- WHAT YOU HAVE TO DO -
Every entry that follows should be reproduced exactly.

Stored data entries
/-!
# Correctness of Razborov's CNF `Circuit_{s,n}(f, q)` — the named fact `circuitCNF_satisfiable_iff` PROVED

Discharge of the named fact `Literature.Computability.MetaComplexity.circuitCNF_satisfiable_iff` of
`Literature/Computability/MetaComplexity/TruthTableTautology.lean` (Razborov 1996, §5, p. 62: the CNF
`Circuit_{t,n}(f_n, q)` saying «the description `q` is a `B₂`-circuit with `t` gates whose evaluation on all `2ⁿ`
rows agrees with `f_n`»; Krajíček 2019, §19.5, p. 425), as `circuitCNF_satisfiable_iff_holds`:

for `0 < n`, `TT.circuitCNF s n f` is satisfiable iff some circuit over `B2` with at most `s` gates computes `f`.

This is the routine correctness of the encoding which the source uses without comment and which the def's
docstring describes («forward: read the gates off the selector/op-table bits, values certified row by row by the
wiring/gate/output clauses; backward: binary op-tables simulate fan-in `≤ 2`, pad with dummy gates to exactly
`s`»). We follow exactly that description, on the tree's gate-by-gate semantics of circuits
(`Literature.Computability.Complexity.CircuitSemantics`: `transcript`, the gate equations
`getD_transcript_eq_gateValue`, `eval_eq_wireVal`, the binary truth table `btable`, and `Circuit.padTo`):

* `TT.exists_circuit_of_satisfiable` (the `→` half, for every `n`; this is the half behind the route direction
  `ttForm_isTautology_of_lt_circuitSizeOver`): from a satisfying assignment `σ` choose, for every gate `j < s` and
  argument `k < 2`, a source `w < n + j` whose selector bit is true, and an output source; the circuit has the
  `s` BINARY gates `v ↦ σ(opV j (v 0) (v 1))` wired to the chosen sources; by strong induction on `j`, on every row
  `x` the true transcript of this circuit is `j ↦ σ(gateV x j)` (input clauses, wiring clauses, gate clauses),
  whence its output is `σ(resV x) = f(x)` (output and target clauses).
* `TT.satisfiable_of_circuit` (the `←` half, needs `0 < n`): pad the circuit to exactly `s` gates
  (`Circuit.padTo`, same function, still over `B2`); the assignment gives gate `j` the op-table `btable` of the
  `j`-th gate, wires argument `k` to the gate's `k`-th wire (to the dummy source `0`, an input, when `k` exceeds
  the arity — here `0 < n` is used), the output to the output wire, and the value variables of row `x` to the true
  transcript on the `x`-th input; all six clause families are then checked.

Everything here is a `theorem` (no definition, no new named fact); the named fact stays a `def` in its file and
its users are fed `circuitCNF_satisfiable_iff_holds`.

## References

* [Razborov1996ICALP] A. A. Razborov, *Lower bounds for propositional proofs and independence results in bounded
  arithmetic*, ICALP 1996, LNCS 1099, 48–62, §5 p. 62 (`Circuit_{t,n}(f_n, q)`).
* [KrajicekProofComplexity2019] J. Krajíček, *Proof complexity*, CUP 2019, §19.5 pp. 425–427.
-/

namespace Literature.Computability.MetaComplexity

open Literature.Computability.Complexity

namespace TT

/-! ## Clause semantics (tools) -/

/-- A clause is true under `σ` iff one of its literals is. [folklore] -/
private theorem ceval_iff (σ : ℕ → Bool) (c : Clause ℕ) :
    Clause.eval σ c = true ↔ ∃ l ∈ c, σ l.1 = l.2 := by
  simp [Clause.eval, List.any_eq_true, Literal.eval]

/-- A clause containing a true literal is true. [folklore] -/
private theorem ceval_of_mem {σ : ℕ → Bool} {c : Clause ℕ} (u : ℕ) (b : Bool) (hm : (u, b) ∈ c)
    (h : σ u = b) : Clause.eval σ c = true :=
  (ceval_iff σ c).2 ⟨(u, b), hm, h⟩

/-- Reading a true unit clause. [folklore] -/
private theorem of_ceval1 {σ : ℕ → Bool} {u : ℕ} {b : Bool} (h : Clause.eval σ [(u, b)] = true) : σ u = b := by
  obtain ⟨l, hl, hσ⟩ := (ceval_iff σ _).1 h
  simp only [List.mem_cons, List.not_mem_nil, or_false] at hl
  subst hl; exact hσ

/-- Reading a true clause of three literals. [folklore] -/
private theorem of_ceval3 {σ : ℕ → Bool} {u₁ u₂ u₃ : ℕ} {b₁ b₂ b₃ : Bool}
    (h : Clause.eval σ [(u₁, b₁), (u₂, b₂), (u₃, b₃)] = true) : σ u₁ = b₁ ∨ σ u₂ = b₂ ∨ σ u₃ = b₃ := by
  obtain ⟨l, hl, hσ⟩ := (ceval_iff σ _).1 h
  simp only [List.mem_cons, List.not_mem_nil, or_false] at hl
  rcases hl with rfl | rfl | rfl
  · exact Or.inl hσ
  · exact Or.inr (Or.inl hσ)
  · exact Or.inr (Or.inr hσ)

/-- Reading a true clause of four literals. [folklore] -/
private theorem of_ceval4 {σ : ℕ → Bool} {u₁ u₂ u₃ u₄ : ℕ} {b₁ b₂ b₃ b₄ : Bool}
    (h : Clause.eval σ [(u₁, b₁), (u₂, b₂), (u₃, b₃), (u₄, b₄)] = true) :
    σ u₁ = b₁ ∨ σ u₂ = b₂ ∨ σ u₃ = b₃ ∨ σ u₄ = b₄ := by
  obtain ⟨l, hl, hσ⟩ := (ceval_iff σ _).1 h
  simp only [List.mem_cons, List.not_mem_nil, or_false] at hl
  rcases hl with rfl | rfl | rfl | rfl
  · exact Or.inl hσ
  · exact Or.inr (Or.inl hσ)
  · exact Or.inr (Or.inr (Or.inl hσ))
  · exact Or.inr (Or.inr (Or.inr hσ))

- EXERCISE SOLUTION -
/-!
# Correctness of Razborov's CNF `Circuit_{s,n}(f, q)` — the named fact `circuitCNF_satisfiable_iff` PROVED

Discharge of the named fact `Literature.Computability.MetaComplexity.circuitCNF_satisfiable_iff` of
`Literature/Computability/MetaComplexity/TruthTableTautology.lean` (Razborov 1996, §5, p. 62: the CNF
`Circuit_{t,n}(f_n, q)` saying «the description `q` is a `B₂`-circuit with `t` gates whose evaluation on all `2ⁿ`
rows agrees with `f_n`»; Krajíček 2019, §19.5, p. 425), as `circuitCNF_satisfiable_iff_holds`:

for `0 < n`, `TT.circuitCNF s n f` is satisfiable iff some circuit over `B2` with at most `s` gates computes `f`.

This is the routine correctness of the encoding which the source uses without comment and which the def's
docstring describes («forward: read the gates off the selector/op-table bits, values certified row by row by the
wiring/gate/output clauses; backward: binary op-tables simulate fan-in `≤ 2`, pad with dummy gates to exactly
`s`»). We follow exactly that description, on the tree's gate-by-gate semantics of circuits
(`Literature.Computability.Complexity.CircuitSemantics`: `transcript`, the gate equations
`getD_transcript_eq_gateValue`, `eval_eq_wireVal`, the binary truth table `btable`, and `Circuit.padTo`):

* `TT.exists_circuit_of_satisfiable` (the `→` half, for every `n`; this is the half behind the route direction
  `ttForm_isTautology_of_lt_circuitSizeOver`): from a satisfying assignment `σ` choose, for every gate `j < s` and
  argument `k < 2`, a source `w < n + j` whose selector bit is true, and an output source; the circuit has the
  `s` BINARY gates `v ↦ σ(opV j (v 0) (v 1))` wired to the chosen sources; by strong induction on `j`, on every row
  `x` the true transcript of this circuit is `j ↦ σ(gateV x j)` (input clauses, wiring clauses, gate clauses),
  whence its output is `σ(resV x) = f(x)` (output and target clauses).
* `TT.satisfiable_of_circuit` (the `←` half, needs `0 < n`): pad the circuit to exactly `s` gates
  (`Circuit.padTo`, same function, still over `B2`); the assignment gives gate `j` the op-table `btable` of the
  `j`-th gate, wires argument `k` to the gate's `k`-th wire (to the dummy source `0`, an input, when `k` exceeds
  the arity — here `0 < n` is used), the output to the output wire, and the value variables of row `x` to the true
  transcript on the `x`-th input; all six clause families are then checked.

Everything here is a `theorem` (no definition, no new named fact); the named fact stays a `def` in its file and
its users are fed `circuitCNF_satisfiable_iff_holds`.

## References

* [Razborov1996ICALP] A. A. Razborov, *Lower bounds for propositional proofs and independence results in bounded
  arithmetic*, ICALP 1996, LNCS 1099, 48–62, §5 p. 62 (`Circuit_{t,n}(f_n, q)`).
* [KrajicekProofComplexity2019] J. Krajíček, *Proof complexity*, CUP 2019, §19.5 pp. 425–427.
-/

namespace Literature.Computability.MetaComplexity

open Literature.Computability.Complexity

namespace TT

/-! ## Clause semantics (tools) -/

/-- A clause is true under `σ` iff one of its literals is. [folklore] -/
private theorem ceval_iff (σ : ℕ → Bool) (c : Clause ℕ) :
    Clause.eval σ c = true ↔ ∃ l ∈ c, σ l.1 = l.2 := by
  simp [Clause.eval, List.any_eq_true, Literal.eval]

/-- A clause containing a true literal is true. [folklore] -/
private theorem ceval_of_mem {σ : ℕ → Bool} {c : Clause ℕ} (u : ℕ) (b : Bool) (hm : (u, b) ∈ c)
    (h : σ u = b) : Clause.eval σ c = true :=
  (ceval_iff σ c).2 ⟨(u, b), hm, h⟩

/-- Reading a true unit clause. [folklore] -/
private theorem of_ceval1 {σ : ℕ → Bool} {u : ℕ} {b : Bool} (h : Clause.eval σ [(u, b)] = true) : σ u = b := by
  obtain ⟨l, hl, hσ⟩ := (ceval_iff σ _).1 h
  simp only [List.mem_cons, List.not_mem_nil, or_false] at hl
  subst hl; exact hσ

/-- Reading a true clause of three literals. [folklore] -/
private theorem of_ceval3 {σ : ℕ → Bool} {u₁ u₂ u₃ : ℕ} {b₁ b₂ b₃ : Bool}
    (h : Clause.eval σ [(u₁, b₁), (u₂, b₂), (u₃, b₃)] = true) : σ u₁ = b₁ ∨ σ u₂ = b₂ ∨ σ u₃ = b₃ := by
  obtain ⟨l, hl, hσ⟩ := (ceval_iff σ _).1 h
  simp only [List.mem_cons, List.not_mem_nil, or_false] at hl
  rcases hl with rfl | rfl | rfl
  · exact Or.inl hσ
  · exact Or.inr (Or.inl hσ)
  · exact Or.inr (Or.inr hσ)

/-- Reading a true clause of four literals. [folklore] -/
private theorem of_ceval4 {σ : ℕ → Bool} {u₁ u₂ u₃ u₄ : ℕ} {b₁ b₂ b₃ b₄ : Bool}
    (h : Clause.eval σ [(u₁, b₁), (u₂, b₂), (u₃, b₃), (u₄, b₄)] = true) :
    σ u₁ = b₁ ∨ σ u₂ = b₂ ∨ σ u₃ = b₃ ∨ σ u₄ = b₄ := by
  obtain ⟨l, hl, hσ⟩ := (ceval_iff σ _).1 h
  simp only [List.mem_cons, List.not_mem_nil, or_false] at hl
  rcases hl with rfl | rfl | rfl | rfl
  · exact Or.inl hσ
  · exact Or.inr (Or.inl hσ)
  · exact Or.inr (Or.inr (Or.inl hσ))
  · exact Or.inr (Or.inr (Or.inr hσ))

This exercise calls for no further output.